━━ GIVEN DATA

import Mathlib
import Summits.Ventures.PercRepro.PuncturedLYMSplit

/-!
# PercRepro — (SP) BY FIBRATION OVER A SET `C`: THE GLUING LEMMA FOR ALL THE POINTS OF A MEMBER AT ONCE
(p10, gen 37)

Gen 36 split a flow problem at ONE point.  Here the ground set `S` is split along a subset `C ⊆ S` (a member of the
co-hyperplane family, or any set): a row `X` is the disjoint union of `A = X ∩ C` and `Z = X ∖ C`, and the columns
above `X` are either HORIZONTAL (`X ∪ {c}`, `c ∈ C ∖ X`: the same `Z`, one more point of `C`) or VERTICAL (`X ∪ {y}`,
`y ∉ C`: the same `A`, one more point outside `C`).  The vertical edges over a fixed `A` form the FIBRE instance
`(S ∖ C, j − #A, fibRows P C A)`.  THE FIBRATION LEMMA (`hasFlow_fibration`): choose horizontal weights
`h X c ≥ 0`; if every fibre has a flow with row masses `ρ(A ∪ Z) − Σ_{c ∈ C ∖ A} h (A ∪ Z) c` (what is left of the row
after the horizontal edges) and column demands `ν(A ∪ W) − Σ_{c ∈ A} [(A ∖ c) ∪ W ∈ P]·h ((A ∖ c) ∪ W) c` (what is left of
the column after the horizontal inflow), and the columns inside `C` are paid horizontally, then the instance has a
flow.  Nothing here asserts (SP); the lemma is the bookkeeping of the symmetric («fibration») flows of a co-hyperplane
family with pairwise disjoint members, where the fibres are the instances of the other members.
-/

namespace PercRepro.PuncturedLYM.Split

open Finset

variable {α : Type} [DecidableEq α]

/-- The rows of the fibre over `A`: the parts outside `C` of the rows meeting `C` exactly in `A`. -/
def fibRows (P : Finset (Finset α)) (C A : Finset α) : Finset (Finset α) :=
  (P.filter (fun X => X ∩ C = A)).image (fun X => X \ C)

/-- For `A ⊆ C`: `Z` is a fibre row over `A` iff `Z` avoids `C` and `A ∪ Z` is a row. -/
theorem mem_fibRows {P : Finset (Finset α)} {C A Z : Finset α} (hA : A ⊆ C) :
    Z ∈ fibRows P C A ↔ Disjoint Z C ∧ A ∪ Z ∈ P := by
  simp only [fibRows, mem_image, mem_filter]
  constructor
  · rintro ⟨X, ⟨hXP, hXC⟩, rfl⟩
    refine ⟨sdiff_disjoint, ?_⟩
    have hX : A ∪ X \ C = X := by
      rw [← hXC, union_comm]
      exact sdiff_union_inter X C
    rwa [hX]
  · rintro ⟨hZC, hP⟩
    refine ⟨A ∪ Z, ⟨hP, ?_⟩, ?_⟩
    · rw [union_inter_distrib_right, inter_eq_left.2 hA, disjoint_iff_inter_eq_empty.1 hZC, union_empty]
    · rw [union_sdiff_distrib, sdiff_eq_empty_iff_subset.2 hA, empty_union, Finset.sdiff_eq_self_iff_disjoint.2 hZC]

/-- The rows below a `(j+1)`-set `Y` are the `Y ∖ y`, `y ∈ Y`, that are rows (`P` a family of `j`-sets). -/
theorem subs_eq_image_erase {P : Finset (Finset α)} {j : ℕ} (hP : ∀ X ∈ P, X.card = j) {Y : Finset α}
    (hY : Y.card = j + 1) : subs P Y = (Y.filter (fun y => Y.erase y ∈ P)).image (fun y => Y.erase y) := by
  ext X
  simp only [mem_subs, mem_image, mem_filter]
  constructor
  · rintro ⟨hXP, hXY⟩
    have hc : (Y \ X).card = 1 := by rw [card_sdiff_of_subset hXY, hY, hP X hXP]; omega
    obtain ⟨y, hy⟩ := card_eq_one.1 hc
    have hyY : y ∈ Y := (mem_sdiff.1 (hy ▸ mem_singleton_self y)).1
    have hyX : y ∉ X := (mem_sdiff.1 (hy ▸ mem_singleton_self y)).2
    have hXeq : X = Y.erase y := by
      ext z
      rw [mem_erase]
      constructor
      · intro hz; exact ⟨fun h => hyX (h ▸ hz), hXY hz⟩
      · rintro ⟨hzy, hzY⟩
        by_contra hzX
        have : z ∈ Y \ X := mem_sdiff.2 ⟨hzY, hzX⟩
        rw [hy, mem_singleton] at this
        exact hzy this
    exact ⟨y, ⟨hyY, hXeq ▸ hXP⟩, hXeq.symm⟩
  · rintro ⟨y, ⟨hyY, hP'⟩, rfl⟩
    exact ⟨hP', erase_subset y Y⟩

/-- Sums over the rows below `Y` are sums over the removed point. -/
theorem sum_subs_eq_sum_erase {P : Finset (Finset α)} {j : ℕ} (hP : ∀ X ∈ P, X.card = j) {Y : Finset α}
    (hY : Y.card = j + 1) (f : Finset α → ℚ) :
    ∑ X ∈ subs P Y, f X = ∑ y ∈ Y.filter (fun y => Y.erase y ∈ P), f (Y.erase y) := by
  rw [subs_eq_image_erase hP hY]
  exact sum_image ((erase_injOn Y).mono (fun y hy => (mem_filter.1 hy).1))

/-- `insert y X ∖ X = {y}` for `y ∉ X`. -/
theorem insert_sdiff_self_eq_singleton {X : Finset α} {y : α} (hy : y ∉ X) : insert y X \ X = {y} := by
  ext z
  simp only [mem_sdiff, mem_insert, mem_singleton]
  constructor
  · rintro ⟨h1 | h1, h2⟩
    · exact h1
    · exact absurd h1 h2
  · rintro rfl
    exact ⟨Or.inl rfl, hy⟩

/-- `Y ∖ (Y ∖ y) = {y}` for `y ∈ Y`. -/
theorem sdiff_erase_eq_singleton {Y : Finset α} {y : α} (hy : y ∈ Y) : Y \ Y.erase y = {y} := by
  ext z
  simp only [mem_sdiff, mem_erase, mem_singleton, not_and]
  constructor
  · rintro ⟨hzY, h⟩
    by_contra hzy
    exact h hzy hzY
  · rintro rfl
    exact ⟨hy, fun h _ => h rfl⟩

/-- **THE FIBRATION LEMMA.**  `C ⊆ S`, `P` a family of `j`-subsets of `S`, horizontal weights `h X c ≥ 0`.  If every
fibre over `A ⊆ C` with `#A ≤ j` has a flow with row masses `ρ(A ∪ Z) − Σ_{c ∈ C ∖ A} h (A ∪ Z) c` and column demands
`ν(A ∪ W) − Σ_{c ∈ A} [(A ∖ c) ∪ W ∈ P]·h ((A ∖ c) ∪ W) c`, and every column inside `C` is paid by its horizontal
edges, then `(S, j, P, ρ, ν)` has a flow. -/
theorem hasFlow_fibration {S C : Finset α} (hC : C ⊆ S) {j : ℕ} {P : Finset (Finset α)}
    (hP : P ⊆ S.powersetCard j) {ρ ν : Finset α → ℚ} (h : Finset α → α → ℚ) (hh : ∀ X c, 0 ≤ h X c)
    (hfib : ∀ A ⊆ C, A.card ≤ j → HasFlow (S \ C) (j - A.card) (fibRows P C A)
      (fun Z => ρ (A ∪ Z) - ∑ c ∈ C \ A, h (A ∪ Z) c)
      (fun W => ν (A ∪ W) - ∑ c ∈ A, if (A.erase c) ∪ W ∈ P then h ((A.erase c) ∪ W) c else 0))
    (htop : ∀ Y ∈ cols S j, Y ⊆ C → ∑ y ∈ Y, (if Y.erase y ∈ P then h (Y.erase y) y else 0) = ν Y) :
    HasFlow S j P ρ ν := by
  -- the fibre flows, with a zero default outside the hypothesis
  have hfib' : ∀ A : Finset α, ∃ w : Finset α → Finset α → ℚ, (∀ X Y, 0 ≤ w X Y) ∧
      (A ⊆ C → A.card ≤ j → IsFlow (S \ C) (j - A.card) (fibRows P C A)
        (fun Z => ρ (A ∪ Z) - ∑ c ∈ C \ A, h (A ∪ Z) c)
        (fun W => ν (A ∪ W) - ∑ c ∈ A, if (A.erase c) ∪ W ∈ P then h ((A.erase c) ∪ W) c else 0) w) := by
    intro A
    by_cases hA : A ⊆ C ∧ A.card ≤ j
    · obtain ⟨w, hw⟩ := hfib A hA.1 hA.2
      exact ⟨w, hw.nonneg, fun _ _ => hw⟩
    · exact ⟨fun _ _ => 0, fun _ _ => le_rfl, fun h1 h2 => absurd ⟨h1, h2⟩ hA⟩
  choose wf hwf using hfib'
  have hPcard : ∀ X ∈ P, X.card = j := fun X hX => (mem_powersetCard.1 (hP hX)).2
  refine ⟨fun X Y => if Y \ X ⊆ C then ∑ c ∈ Y \ X, h X c else wf (X ∩ C) (X \ C) (Y \ C), ?_, ?_, ?_⟩
  · -- nonnegativity
    intro X Y
    split_ifs
    · exact sum_nonneg (fun c _ => hh X c)
    · exact (hwf (X ∩ C)).1 _ _
  · -- row sums
    intro X hXP
    set A := X ∩ C with hA_def
    set Z := X \ C with hZ_def
    have hAC : A ⊆ C := inter_subset_right
    have hAj : A.card ≤ j := by rw [← hPcard X hXP]; exact card_le_card inter_subset_left
    have hXAZ : A ∪ Z = X := by rw [hA_def, hZ_def, union_comm]; exact sdiff_union_inter X C
    have hZmem : Z ∈ fibRows P C A := (mem_fibRows hAC).2 ⟨sdiff_disjoint, by rw [hXAZ]; exact hXP⟩
    have hflow := ((hwf A).2 hAC hAj).row Z hZmem
    rw [sum_sups] at hflow ⊢
    simp only [hXAZ] at hflow
    -- split the added point: inside `C` (horizontal) or outside (vertical)
    rw [← sum_filter_add_sum_filter_not (S \ X) (fun y => y ∈ C)]
    have hpart1 : ∑ y ∈ (S \ X).filter (fun y => y ∈ C),
        (if insert y X \ X ⊆ C then ∑ c ∈ insert y X \ X, h X c else wf (X ∩ C) (X \ C) (insert y X \ C))
        = ∑ c ∈ C \ A, h X c := by
      have hset : (S \ X).filter (fun y => y ∈ C) = C \ A := by
        ext y
        simp only [mem_filter, mem_sdiff, hA_def, mem_inter, not_and]
        constructor
        · rintro ⟨⟨_, hyX⟩, hyC⟩; exact ⟨hyC, fun h => absurd h hyX⟩
        · rintro ⟨hyC, h⟩; exact ⟨⟨hC hyC, fun hyX => h hyX hyC⟩, hyC⟩
      rw [hset]
      apply sum_congr rfl
      intro y hy
      have hyC : y ∈ C := (mem_sdiff.1 hy).1
      have hyX : y ∉ X := fun hyX => (mem_sdiff.1 hy).2 (mem_inter.2 ⟨hyX, hyC⟩)
      rw [insert_sdiff_self_eq_singleton hyX, if_pos (singleton_subset_iff.2 hyC), sum_singleton]
    have hpart2 : ∑ y ∈ (S \ X).filter (fun y => ¬ y ∈ C),
        (if insert y X \ X ⊆ C then ∑ c ∈ insert y X \ X, h X c else wf (X ∩ C) (X \ C) (insert y X \ C))
        = ρ X - ∑ c ∈ C \ A, h X c := by
      rw [← hflow]
      have hset : (S \ X).filter (fun y => ¬ y ∈ C) = (S \ C) \ Z := by
        ext y
        simp only [mem_filter, mem_sdiff, hZ_def, not_and, not_not]
        constructor
        · rintro ⟨⟨hyS, hyX⟩, hyC⟩; exact ⟨⟨hyS, hyC⟩, fun hyX' => absurd hyX' hyX⟩
        · rintro ⟨⟨hyS, hyC⟩, h⟩; exact ⟨⟨hyS, fun hyX => hyC (h hyX)⟩, hyC⟩
      rw [hset]
      apply sum_congr rfl
      intro y hy
      have hyC : y ∉ C := (mem_sdiff.1 (mem_sdiff.1 hy).1).2
      have hyX : y ∉ X := fun hyX => (mem_sdiff.1 hy).2 (mem_sdiff.2 ⟨hyX, hyC⟩)
      rw [insert_sdiff_self_eq_singleton hyX, if_neg (fun hsub => hyC (singleton_subset_iff.1 hsub)),
        insert_sdiff_of_notMem X hyC, ← hA_def, ← hZ_def]
    rw [hpart1, hpart2]
    ring
  · -- column sums
    intro Y hY
    obtain ⟨hYS, hYc⟩ := mem_cols.1 hY
    set A' := Y ∩ C with hA'_def
    set W := Y \ C with hW_def
    have hA'C : A' ⊆ C := inter_subset_right
    have hYAW : A' ∪ W = Y := by rw [hA'_def, hW_def, union_comm]; exact sdiff_union_inter Y C
    rw [sum_subs_eq_sum_erase hPcard hYc]
    -- the removed point: in `C` (horizontal inflow) or outside (a vertical edge of the fibre over `A'`)
    rw [← sum_filter_add_sum_filter_not (Y.filter (fun y => Y.erase y ∈ P)) (fun y => y ∈ C)]
    have hpart1 : ∑ y ∈ (Y.filter (fun y => Y.erase y ∈ P)).filter (fun y => y ∈ C),
        (if Y \ Y.erase y ⊆ C then ∑ c ∈ Y \ Y.erase y, h (Y.erase y) c
          else wf (Y.erase y ∩ C) (Y.erase y \ C) (Y \ C))
        = ∑ c ∈ A', if (A'.erase c) ∪ W ∈ P then h ((A'.erase c) ∪ W) c else 0 := by
      have hset : (Y.filter (fun y => Y.erase y ∈ P)).filter (fun y => y ∈ C)
          = A'.filter (fun c => (A'.erase c) ∪ W ∈ P) := by
        ext y
        simp only [mem_filter, hA'_def, hW_def, mem_inter]
        constructor
        · rintro ⟨⟨hyY, hP'⟩, hyC⟩
          refine ⟨⟨hyY, hyC⟩, ?_⟩
          have : (Y ∩ C).erase y ∪ Y \ C = Y.erase y := by
            ext z
            simp only [mem_union, mem_erase, mem_inter, mem_sdiff]
            constructor
            · rintro (⟨hzy, hzY, _⟩ | ⟨hzY, hzC⟩)
              · exact ⟨hzy, hzY⟩
              · exact ⟨fun h => hzC (h ▸ hyC), hzY⟩
            · rintro ⟨hzy, hzY⟩
              by_cases hzC : z ∈ C
              · exact Or.inl ⟨hzy, hzY, hzC⟩
              · exact Or.inr ⟨hzY, hzC⟩
          rwa [this]
        · rintro ⟨⟨hyY, hyC⟩, hP'⟩
          refine ⟨⟨hyY, ?_⟩, hyC⟩
          have : (Y ∩ C).erase y ∪ Y \ C = Y.erase y := by
            ext z
            simp only [mem_union, mem_erase, mem_inter, mem_sdiff]
            constructor
            · rintro (⟨hzy, hzY, _⟩ | ⟨hzY, hzC⟩)
              · exact ⟨hzy, hzY⟩
              · exact ⟨fun h => hzC (h ▸ hyC), hzY⟩
            · rintro ⟨hzy, hzY⟩
              by_cases hzC : z ∈ C
              · exact Or.inl ⟨hzy, hzY, hzC⟩
              · exact Or.inr ⟨hzY, hzC⟩
          rwa [this] at hP'
      rw [hset, sum_filter]
      apply sum_congr rfl
      intro c hc
      have hcY : c ∈ Y := (mem_inter.1 hc).1
      have hcC : c ∈ C := (mem_inter.1 hc).2
      have hAW : (A'.erase c) ∪ W = Y.erase c := by
        ext z
        simp only [mem_union, mem_erase, hA'_def, hW_def, mem_inter, mem_sdiff]
        constructor
        · rintro (⟨hzy, hzY, _⟩ | ⟨hzY, hzC⟩)
          · exact ⟨hzy, hzY⟩
          · exact ⟨fun h => hzC (h ▸ hcC), hzY⟩
        · rintro ⟨hzy, hzY⟩
          by_cases hzC : z ∈ C
          · exact Or.inl ⟨hzy, hzY, hzC⟩
          · exact Or.inr ⟨hzY, hzC⟩
      rw [hAW, sdiff_erase_eq_singleton hcY, if_pos (singleton_subset_iff.2 hcC), sum_singleton]
    rw [hpart1]
    -- columns inside `C`: no vertical edge
    by_cases hYC : Y ⊆ C
    · have hW0 : W = ∅ := sdiff_eq_empty_iff_subset.2 hYC
      have hA'Y : A' = Y := inter_eq_left.2 hYC
      have hempty : (Y.filter (fun y => Y.erase y ∈ P)).filter (fun y => ¬ y ∈ C) = ∅ := by
        apply filter_eq_empty_iff.2
        intro y hy hyC
        exact hyC (hYC (mem_filter.1 hy).1)
      rw [hempty, sum_empty, add_zero, ← htop Y hY hYC]
      refine sum_congr ?_ (fun c hc => ?_)
      · rw [hA'Y]
      · rw [hW0, union_empty, hA'Y]
    · -- a column meeting the outside of `C`: its vertical rows are the fibre rows below `W`
      have hA'j : A'.card ≤ j := by
        have h1 : A'.card < Y.card := card_lt_card ⟨inter_subset_left, fun hsub => hYC (fun y hy => (mem_inter.1 (hsub hy)).2)⟩
        omega
      have hWcols : W ∈ cols (S \ C) (j - A'.card) := by
        rw [mem_cols]
        refine ⟨sdiff_subset_sdiff hYS subset_rfl, ?_⟩
        rw [hW_def, ← sdiff_inter_self_left Y C, card_sdiff_of_subset inter_subset_left, ← hA'_def, hYc]
        omega
      have hcol := ((hwf A').2 hA'C hA'j).col W hWcols
      simp only [hYAW] at hcol
      have hpart2 : ∑ y ∈ (Y.filter (fun y => Y.erase y ∈ P)).filter (fun y => ¬ y ∈ C),
          (if Y \ Y.erase y ⊆ C then ∑ c ∈ Y \ Y.erase y, h (Y.erase y) c
            else wf (Y.erase y ∩ C) (Y.erase y \ C) (Y \ C))
          = ∑ Z ∈ subs (fibRows P C A') W, wf A' Z W := by
        have hfibcard : ∀ Z ∈ fibRows P C A', Z.card = j - A'.card := by
          intro Z hZ
          obtain ⟨hZC, hZP⟩ := (mem_fibRows hA'C).1 hZ
          have := hPcard _ hZP
          rw [card_union_of_disjoint (disjoint_of_subset_left hA'C hZC.symm)] at this
          omega
        have hWc : W.card = (j - A'.card) + 1 := by
          rw [hW_def, ← sdiff_inter_self_left Y C, card_sdiff_of_subset inter_subset_left, ← hA'_def, hYc]; omega
        rw [sum_subs_eq_sum_erase hfibcard hWc]
        have hset : (Y.filter (fun y => Y.erase y ∈ P)).filter (fun y => ¬ y ∈ C)
            = W.filter (fun y => W.erase y ∈ fibRows P C A') := by
          ext y
          simp only [mem_filter, hW_def, mem_sdiff, mem_fibRows hA'C]
          have key : ∀ y ∈ Y, y ∉ C → A' ∪ (Y \ C).erase y = Y.erase y := by
            intro y hyY hyC
            ext z
            simp only [mem_union, hA'_def, mem_inter, mem_erase, mem_sdiff]
            constructor
            · rintro (⟨hzY, hzC⟩ | ⟨hzy, hzY, _⟩)
              · exact ⟨fun h => hyC (h ▸ hzC), hzY⟩
              · exact ⟨hzy, hzY⟩
            · rintro ⟨hzy, hzY⟩
              by_cases hzC : z ∈ C
              · exact Or.inl ⟨hzY, hzC⟩
              · exact Or.inr ⟨hzy, hzY, hzC⟩
          constructor
          · rintro ⟨⟨hyY, hP'⟩, hyC⟩
            refine ⟨⟨hyY, hyC⟩, disjoint_of_subset_left (erase_subset y (Y \ C)) sdiff_disjoint, ?_⟩
            rwa [key y hyY hyC]
          · rintro ⟨⟨hyY, hyC⟩, _, hP'⟩
            rw [key y hyY hyC] at hP'
            exact ⟨⟨hyY, hP'⟩, hyC⟩
        rw [hset]
        apply sum_congr rfl
        intro y hy
        have hyY : y ∈ Y := (mem_sdiff.1 (mem_filter.1 hy).1).1
        have hyC : y ∉ C := (mem_sdiff.1 (mem_filter.1 hy).1).2
        rw [sdiff_erase_eq_singleton hyY, if_neg (fun hsub => hyC (singleton_subset_iff.1 hsub))]
        have e1 : Y.erase y ∩ C = A' := by
          rw [hA'_def]
          ext z
          simp only [mem_inter, mem_erase]
          constructor
          · rintro ⟨⟨_, hzY⟩, hzC⟩; exact ⟨hzY, hzC⟩
          · rintro ⟨hzY, hzC⟩; exact ⟨⟨fun h => hyC (h ▸ hzC), hzY⟩, hzC⟩
        have e2 : Y.erase y \ C = W.erase y := by
          rw [hW_def]
          ext z
          simp only [mem_sdiff, mem_erase]
          tauto
        rw [e1, e2, ← hW_def]
      rw [hpart2, hcol]
      ring

end PercRepro.PuncturedLYM.Split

━━━━

**EXERCISE INSTRUCTIONS**
Give the count of lines in the listing that hold "htop", and write nothing beyond it.

**RESPONSE TO THE EXERCISE**
2